» **DATA FOR REVIEW**
import Mathlib
import HarnessLib
import HarnessLib.Audit
import Summits.NavierStokesRegularity.Statement
import Literature.Analysis.FluidPDE.ClassicalSolution
import Literature.Analysis.FluidPDE.LerayHopf
import Literature.Analysis.FluidPDE.SuitableWeak
import Literature.Analysis.FluidPDE.LocalTypeI
import Literature.Analysis.FluidPDE.LeslieShvydkoy2018MorreyBoundHolds
import Literature.Analysis.FluidPDE.EnstrophySplitting
import Literature.Analysis.FluidPDE.GKPRigidityBackwardUniqueness
import Literature.Analysis.FluidPDE.SelfSimilar
import Summits.NavierStokesRegularity.NavierStokesRegularity.Theses.RootDecompTerminalEnergy
import Summits.NavierStokesRegularity.NavierStokesRegularity.Theses.RootDecompAlignedCore
import Summits.NavierStokesRegularity.NavierStokesRegularity.Theses.VorticityPace
import Summits.NavierStokesRegularity.NavierStokesRegularity.Theorems.TerminalTraceBlowupHasSingularPoint
import Summits.NavierStokesRegularity.NavierStokesRegularity.Theorems.QuarterJoltTypeIEnergyEquality
import Summits.NavierStokesRegularity.NavierStokesRegularity.Theorems.QuarterJoltNoTerminalJoltPosition
import HarnessLib.Audit.Status.Attr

» **HOW TO COMPLETE THIS TASK**
Repeat each entry exactly as it was given.

» **EXERCISE RESPONSE**
import Mathlib
import HarnessLib
import HarnessLib.Audit
import Summits.NavierStokesRegularity.Statement
import Literature.Analysis.FluidPDE.ClassicalSolution
import Literature.Analysis.FluidPDE.LerayHopf
import Literature.Analysis.FluidPDE.SuitableWeak
import Literature.Analysis.FluidPDE.LocalTypeI
import Literature.Analysis.FluidPDE.LeslieShvydkoy2018MorreyBoundHolds
import Literature.Analysis.FluidPDE.EnstrophySplitting
import Literature.Analysis.FluidPDE.GKPRigidityBackwardUniqueness
import Literature.Analysis.FluidPDE.SelfSimilar
import Summits.NavierStokesRegularity.NavierStokesRegularity.Theses.RootDecompTerminalEnergy
import Summits.NavierStokesRegularity.NavierStokesRegularity.Theses.RootDecompAlignedCore
import Summits.NavierStokesRegularity.NavierStokesRegularity.Theses.VorticityPace
import Summits.NavierStokesRegularity.NavierStokesRegularity.Theorems.TerminalTraceBlowupHasSingularPoint
import Summits.NavierStokesRegularity.NavierStokesRegularity.Theorems.QuarterJoltTypeIEnergyEquality
import Summits.NavierStokesRegularity.NavierStokesRegularity.Theorems.QuarterJoltNoTerminalJoltPosition
import HarnessLib.Audit.Status.Attr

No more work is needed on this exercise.